EXERCISE =>
Gather, from the data below, each line in which the word "irrationality" occurs.

┄┄┄┄┄┄

import Mathlib
import HarnessLib
import Summits.KontsevichZagierPeriods.Zeta5Search.BarnesKernelBounds
import Literature.Analysis.Complex.ConeTubeIdentity

/-!
# ζ(5) search — Nesterenko's Barnes integral continued off the negative axis (cell `pub-zeta5`, ct-1 g27)

HONEST FRAMING: systematic search; no irrationality claim unless kernel-certified.  An identity of special functions
(analytic continuation of a Mellin–Barnes representation); nothing here is an irrationality result, a worthiness exponent
or a denominator statement; no named fact is discharged.

Second third of brick B2-on-the-cut of `HOME/ct-1/g26/VWP-BLUEPRINT.md` (for `Zudilin2002.vwp_eq_integral_of_pos`).
ct-1 g26 proved Zudilin's Lemma 2 (math/0206177) for a NEGATIVE real argument `z = −ζ`:

  `eulerIntegral a₀ a b (−ζ) = Γ(b−a)/Γ(a₀) · (1/2π) ∫_ℝ K(y) ζ^{s} dy`,  `K(y) = Γ(a₀+s)Γ(a+s)Γ(−s)/Γ(b+s)`, `s = −t₀+iy`.

Here the identity is continued in the variable `w = −z` to the whole domain

  `U = slitPlane ∩ {Re w > −1}`

(open, star-convex at `1`): both sides are holomorphic in `w` on `U` —

* `hasDerivAt_barnes` / `differentiableOn_barnes`: `w ↦ ∫_ℝ K(y) w^{s} dy` is complex-differentiable on Mathlib's
  `Complex.slitPlane` (differentiation under the integral sign; on a closed ball inside the slit plane `|arg w| ≤ θ < π` and
  `‖w‖ ≥ m > 0` (`exists_ball_bounds`), so `‖K(y)·s·w^{s−1}‖ ≤ ‖K(y)‖(t₀+|y|)m^{−t₀−1}e^{θ|y|}`, integrable by
  `BarnesKernelBounds.integrable_kernel_mul_exp`);
* `differentiableOn_euler_neg`: `w ↦ eulerIntegral a₀ a b (−w)` is complex-differentiable on `{Re w > −1}`
  (`Literature…Hypergeometric.hasDerivAt_eulerIntegral` on the half-plane `Re z < 1`);

and they agree at every real point `w = ζ > 0` of `U` (the landed theorem), hence on `U`
(`Literature.Analysis.Complex.eqOn_of_isPreconnected_of_eq_ofReal`): `eulerIntegral_neg_eq_barnes_of_mem`.  The values ON
the cut `w ∈ [−1, 0)` (i.e. `0 < z ≤ 1`) are boundary values of this identity and are taken in the sequel file.
Theorems only (no definitions); imports `Zeta5Search/BarnesKernelBounds`, `Literature.Analysis.Complex.ConeTubeIdentity`.
-/

noncomputable section

namespace Summit.KontsevichZagierPeriods.Zeta5Search.BarnesEulerContinuation

open MeasureTheory Set Filter Metric
open scoped Real Topology
open Literature.Analysis.SpecialFunctions.Hypergeometric (eulerIntegral hasDerivAt_eulerIntegral)
open Summit.KontsevichZagierPeriods.Zeta5Search.BarnesKernelBounds

variable {t₀ : ℝ} {a₀ a b : ℂ}

/-! ### 1. Geometry of the slit plane: uniform bounds on small closed balls -/

/-- Around every point of the slit plane there is a closed ball inside the slit plane on which `|arg w| ≤ θ` for some
`θ < π` and `‖w‖ ≥ m` for some `m > 0` (compactness and continuity of `arg`, `‖·‖` on the slit plane). -/
theorem exists_ball_bounds {w₀ : ℂ} (hw₀ : w₀ ∈ Complex.slitPlane) :
    ∃ ρ : ℝ, 0 < ρ ∧ closedBall w₀ ρ ⊆ Complex.slitPlane ∧
      ∃ θ : ℝ, θ < π ∧ ∃ m : ℝ, 0 < m ∧ ∀ w ∈ closedBall w₀ ρ, |Complex.arg w| ≤ θ ∧ m ≤ ‖w‖ := by
  obtain ⟨ε, hε, hball⟩ := Metric.isOpen_iff.1 Complex.isOpen_slitPlane w₀ hw₀
  have hsub : closedBall w₀ (ε / 2) ⊆ Complex.slitPlane :=
    (closedBall_subset_ball (by linarith)).trans hball
  have hK : IsCompact (closedBall w₀ (ε / 2)) := isCompact_closedBall _ _
  have hne : (closedBall w₀ (ε / 2)).Nonempty := ⟨w₀, mem_closedBall_self (by linarith)⟩
  -- maximum of |arg|
  have harg : ContinuousOn (fun w : ℂ => |Complex.arg w|) (closedBall w₀ (ε / 2)) := fun w hw =>
    ((Complex.continuousAt_arg (hsub hw)).abs).continuousWithinAt
  obtain ⟨w₁, hw₁, hmax⟩ := hK.exists_isMaxOn hne harg
  -- minimum of the norm
  obtain ⟨w₂, hw₂, hmin⟩ := hK.exists_isMinOn hne (continuous_norm.continuousOn)
  have hθ : |Complex.arg w₁| < π := by
    have h1 := Complex.mem_slitPlane_iff_arg.1 (hsub hw₁)
    exact abs_lt.2 ⟨Complex.neg_pi_lt_arg _, lt_of_le_of_ne (Complex.arg_le_pi _) h1.1⟩
  have hm : 0 < ‖w₂‖ := norm_pos_iff.2 (Complex.slitPlane_ne_zero (hsub hw₂))
  exact ⟨ε / 2, by linarith, hsub, |Complex.arg w₁|, hθ, ‖w₂‖, hm, fun w hw => ⟨hmax hw, hmin hw⟩⟩

/-- Norm of `w^{s}` on the line `s = −t₀ + iy` (`t₀ ≥ 0`): if `‖w‖ ≥ m > 0` and `|arg w| ≤ θ` then
`‖w^{−t₀+iy}‖ ≤ m^{−t₀} e^{θ|y|}` (`‖w^{s}‖ = ‖w‖^{Re s} e^{−arg w · Im s}`). -/
theorem norm_cpow_line_le {w : ℂ} {m θ : ℝ} (hm : 0 < m) (hmw : m ≤ ‖w‖) (hθ : |Complex.arg w| ≤ θ) (ht₀ : 0 ≤ t₀)
    (y : ℝ) : ‖w ^ (-(t₀ : ℂ) + (y : ℂ) * Complex.I)‖ ≤ m ^ (-t₀) * Real.exp (θ * |y|) := by
  have hw : w ≠ 0 := norm_pos_iff.1 (lt_of_lt_of_le hm hmw)
  rw [Complex.norm_cpow_of_ne_zero hw]
  have hre : (-(t₀ : ℂ) + (y : ℂ) * Complex.I).re = -t₀ := by simp
  have him : (-(t₀ : ℂ) + (y : ℂ) * Complex.I).im = y := by simp
  rw [hre, him, div_eq_mul_inv, ← Real.exp_neg]
  have h1 : ‖w‖ ^ (-t₀) ≤ m ^ (-t₀) := Real.rpow_le_rpow_of_nonpos hm hmw (by linarith)
  have h2 : Real.exp (-(Complex.arg w * y)) ≤ Real.exp (θ * |y|) := by
    apply Real.exp_le_exp.2
    calc -(Complex.arg w * y) ≤ |Complex.arg w * y| := neg_le_abs _
      _ = |Complex.arg w| * |y| := abs_mul _ _
      _ ≤ θ * |y| := mul_le_mul_of_nonneg_right hθ (abs_nonneg _)
  exact mul_le_mul h1 h2 (Real.exp_pos _).le (Real.rpow_nonneg hm.le _)

/-- The shifted exponent: `s − 1 = −(t₀+1) + iy`. -/
theorem line_sub_one (t₀ y : ℝ) :
    (-(t₀ : ℂ) + (y : ℂ) * Complex.I) - 1 = -((t₀ + 1 : ℝ) : ℂ) + (y : ℂ) * Complex.I := by
  push_cast; ring

/-- `‖s‖ ≤ t₀ + |y|` for `s = −t₀ + iy`, `t₀ ≥ 0`. -/
theorem norm_line_le (ht₀ : 0 ≤ t₀) (y : ℝ) : ‖(-(t₀ : ℂ) + (y : ℂ) * Complex.I)‖ ≤ t₀ + |y| := by
  calc ‖(-(t₀ : ℂ) + (y : ℂ) * Complex.I)‖ ≤ ‖-(t₀ : ℂ)‖ + ‖(y : ℂ) * Complex.I‖ := norm_add_le _ _
    _ = t₀ + |y| := by
        rw [norm_neg, Complex.norm_real, norm_mul, Complex.norm_I, mul_one, Complex.norm_real,
          Real.norm_eq_abs, Real.norm_eq_abs, abs_of_nonneg ht₀]

/-! ### 2. Holomorphy of the Barnes side on the slit plane -/

/-- For `w ≠ 0` the integrand `y ↦ K(y) w^{s}` is continuous, hence a.e.-strongly measurable. -/
theorem continuous_integrand (ht₀ : 0 < t₀) (ht₀' : t₀ < a₀.re) (hta : t₀ < a.re) (htb : t₀ < b.re) {w : ℂ}
    (hw : w ≠ 0) :
    Continuous fun y : ℝ =>
      Complex.Gamma (a₀ + (-(t₀ : ℂ) + (y : ℂ) * Complex.I)) * Complex.Gamma (a + (-(t₀ : ℂ) + (y : ℂ) * Complex.I)) *
            Complex.Gamma (-(-(t₀ : ℂ) + (y : ℂ) * Complex.I)) /
          Complex.Gamma (b + (-(t₀ : ℂ) + (y : ℂ) * Complex.I)) *
        w ^ (-(t₀ : ℂ) + (y : ℂ) * Complex.I) :=
  (continuous_kernel ht₀ ht₀' hta htb).mul ((by fun_prop : Continuous fun y : ℝ => -(t₀ : ℂ) + (y : ℂ) * Complex.I).const_cpow
    (Or.inl hw))

/-- **Differentiation under the integral sign**: at every point `w₀` of the slit plane,
`d/dw ∫_ℝ K(y) w^{s} dy = ∫_ℝ K(y) s w₀^{s−1} dy` (`0 < t₀ < Re a₀`, `t₀ < Re a`, `t₀ < Re b`). -/
theorem hasDerivAt_barnes (ht₀ : 0 < t₀) (ht₀' : t₀ < a₀.re) (hta : t₀ < a.re) (htb : t₀ < b.re) {w₀ : ℂ}
    (hw₀ : w₀ ∈ Complex.slitPlane) :
    HasDerivAt (fun w : ℂ => ∫ y : ℝ,
        Complex.Gamma (a₀ + (-(t₀ : ℂ) + (y : ℂ) * Complex.I)) * Complex.Gamma (a + (-(t₀ : ℂ) + (y : ℂ) * Complex.I)) *
              Complex.Gamma (-(-(t₀ : ℂ) + (y : ℂ) * Complex.I)) /
            Complex.Gamma (b + (-(t₀ : ℂ) + (y : ℂ) * Complex.I)) *
          w ^ (-(t₀ : ℂ) + (y : ℂ) * Complex.I))
      (∫ y : ℝ,
        Complex.Gamma (a₀ + (-(t₀ : ℂ) + (y : ℂ) * Complex.I)) * Complex.Gamma (a + (-(t₀ : ℂ) + (y : ℂ) * Complex.I)) *
              Complex.Gamma (-(-(t₀ : ℂ) + (y : ℂ) * Complex.I)) /
            Complex.Gamma (b + (-(t₀ : ℂ) + (y : ℂ) * Complex.I)) *
          ((-(t₀ : ℂ) + (y : ℂ) * Complex.I) * w₀ ^ ((-(t₀ : ℂ) + (y : ℂ) * Complex.I) - 1))) w₀ := by
  obtain ⟨ρ, hρ, hsub, θ, hθ, m, hm, hbd⟩ := exists_ball_bounds hw₀
  -- names for kernel, integrand and derivative
  set K : ℝ → ℂ := fun y =>
    Complex.Gamma (a₀ + (-(t₀ : ℂ) + (y : ℂ) * Complex.I)) * Complex.Gamma (a + (-(t₀ : ℂ) + (y : ℂ) * Complex.I)) *
        Complex.Gamma (-(-(t₀ : ℂ) + (y : ℂ) * Complex.I)) /
      Complex.Gamma (b + (-(t₀ : ℂ) + (y : ℂ) * Complex.I)) with hK
  set F : ℂ → ℝ → ℂ := fun w y => K y * w ^ (-(t₀ : ℂ) + (y : ℂ) * Complex.I) with hF
  set F' : ℂ → ℝ → ℂ := fun w y =>
    K y * ((-(t₀ : ℂ) + (y : ℂ) * Complex.I) * w ^ ((-(t₀ : ℂ) + (y : ℂ) * Complex.I) - 1)) with hF'
  -- the majorant
  set M : ℝ := (t₀ + 1) * m ^ (-(t₀ + 1)) with hM
  have hM0 : 0 < M := by positivity
  set bound : ℝ → ℝ := fun y => ‖K y * ((((1 + |y|) * (M * Real.exp (θ * |y|)) : ℝ) : ℂ))‖ with hbound
  have hbound_int : Integrable bound := (integrable_kernel_mul_exp ht₀ ht₀' hta htb hθ M).norm
  -- measurability of `F w` near `w₀`
  have hF_meas : ∀ᶠ w in 𝓝 w₀, AEStronglyMeasurable (F w) volume := by
    filter_upwards [Complex.isOpen_slitPlane.mem_nhds hw₀] with w hw
    exact (continuous_integrand ht₀ ht₀' hta htb (Complex.slitPlane_ne_zero hw)).aestronglyMeasurable
  -- integrability of `F w₀`
  have hw₀0 : w₀ ≠ 0 := Complex.slitPlane_ne_zero hw₀
  have hbd₀ := hbd w₀ (mem_closedBall_self hρ.le)
  have hF_int : Integrable (F w₀) := by
    refine (integrable_kernel_mul_exp ht₀ ht₀' hta htb hθ (m ^ (-t₀))).norm.mono'
      (continuous_integrand ht₀ ht₀' hta htb hw₀0).aestronglyMeasurable (Eventually.of_forall fun y => ?_)
    have hw := norm_cpow_line_le hm hbd₀.2 hbd₀.1 ht₀.le y
    have hreal : ‖((((1 + |y|) * (m ^ (-t₀) * Real.exp (θ * |y|)) : ℝ) : ℂ))‖ =
        (1 + |y|) * (m ^ (-t₀) * Real.exp (θ * |y|)) := by
      rw [Complex.norm_real, Real.norm_eq_abs, abs_of_nonneg (by positivity)]
    rw [hF]
    simp only
    rw [norm_mul, norm_mul, hreal]
    refine mul_le_mul_of_nonneg_left ?_ (norm_nonneg _)
    calc ‖w₀ ^ (-(t₀ : ℂ) + (y : ℂ) * Complex.I)‖ ≤ m ^ (-t₀) * Real.exp (θ * |y|) := hw
      _ = 1 * (m ^ (-t₀) * Real.exp (θ * |y|)) := (one_mul _).symm
      _ ≤ (1 + |y|) * (m ^ (-t₀) * Real.exp (θ * |y|)) := by gcongr; linarith [abs_nonneg y]
  -- measurability of `F' w₀`
  have hF'_meas : AEStronglyMeasurable (F' w₀) volume := by
    refine ((continuous_kernel ht₀ ht₀' hta htb).mul (Continuous.mul (by fun_prop) ?_)).aestronglyMeasurable
    exact (by fun_prop : Continuous fun y : ℝ => (-(t₀ : ℂ) + (y : ℂ) * Complex.I) - 1).const_cpow (Or.inl hw₀0)
  -- the bound on the ball
  have h_bound : ∀ᵐ y ∂volume, ∀ w ∈ closedBall w₀ ρ, ‖F' w y‖ ≤ bound y := by
    refine Eventually.of_forall fun y w hw => ?_
    obtain ⟨hargw, hmw⟩ := hbd w hw
    have hcp : ‖w ^ ((-(t₀ : ℂ) + (y : ℂ) * Complex.I) - 1)‖ ≤ m ^ (-(t₀ + 1)) * Real.exp (θ * |y|) := by
      rw [line_sub_one]
      exact norm_cpow_line_le hm hmw hargw (by linarith) y
    have hs := norm_line_le ht₀.le y
    have hreal : ‖((((1 + |y|) * (M * Real.exp (θ * |y|)) : ℝ) : ℂ))‖ = (1 + |y|) * (M * Real.exp (θ * |y|)) := by
      rw [Complex.norm_real, Real.norm_eq_abs, abs_of_nonneg (by positivity)]
    rw [hbound, hF']
    simp only
    rw [norm_mul, norm_mul, norm_mul, hreal]
    refine mul_le_mul_of_nonneg_left ?_ (norm_nonneg _)
    calc ‖(-(t₀ : ℂ) + (y : ℂ) * Complex.I)‖ * ‖w ^ ((-(t₀ : ℂ) + (y : ℂ) * Complex.I) - 1)‖
        ≤ (t₀ + |y|) * (m ^ (-(t₀ + 1)) * Real.exp (θ * |y|)) := mul_le_mul hs hcp (norm_nonneg _) (by positivity)
      _ ≤ ((t₀ + 1) * (1 + |y|)) * (m ^ (-(t₀ + 1)) * Real.exp (θ * |y|)) := by
          gcongr; nlinarith [abs_nonneg y, ht₀.le]
      _ = (1 + |y|) * (M * Real.exp (θ * |y|)) := by rw [hM]; ring
  -- differentiability of the integrand in `w`
  have h_diff : ∀ᵐ y ∂volume, ∀ w ∈ closedBall w₀ ρ, HasDerivAt (fun w => F w y) (F' w y) w := by
    refine Eventually.of_forall fun y w hw => ?_
    have h := ((hasDerivAt_id w).cpow_const (c := -(t₀ : ℂ) + (y : ℂ) * Complex.I) (hsub hw)).const_mul (K y)
    rw [hF, hF']
    simpa using h
  exact (hasDerivAt_integral_of_dominated_loc_of_deriv_le (closedBall_mem_nhds w₀ hρ) hF_meas hF_int hF'_meas
    h_bound hbound_int h_diff).2

/-- **Holomorphy of the Barnes side**: `w ↦ ∫_ℝ K(y) w^{s} dy` is complex-differentiable on the slit plane. -/
theorem differentiableOn_barnes (ht₀ : 0 < t₀) (ht₀' : t₀ < a₀.re) (hta : t₀ < a.re) (htb : t₀ < b.re) :
    DifferentiableOn ℂ (fun w : ℂ => ∫ y : ℝ,
        Complex.Gamma (a₀ + (-(t₀ : ℂ) + (y : ℂ) * Complex.I)) * Complex.Gamma (a + (-(t₀ : ℂ) + (y : ℂ) * Complex.I)) *
              Complex.Gamma (-(-(t₀ : ℂ) + (y : ℂ) * Complex.I)) /
            Complex.Gamma (b + (-(t₀ : ℂ) + (y : ℂ) * Complex.I)) *
          w ^ (-(t₀ : ℂ) + (y : ℂ) * Complex.I)) Complex.slitPlane := fun _ hw =>
  (hasDerivAt_barnes ht₀ ht₀' hta htb hw).differentiableAt.differentiableWithinAt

┄┄┄┄┄┄

ANSWER SPACE =>
HONEST FRAMING: systematic search; no irrationality claim unless kernel-certified.  An identity of special functions
(analytic continuation of a Mellin–Barnes representation); nothing here is an irrationality result, a worthiness exponent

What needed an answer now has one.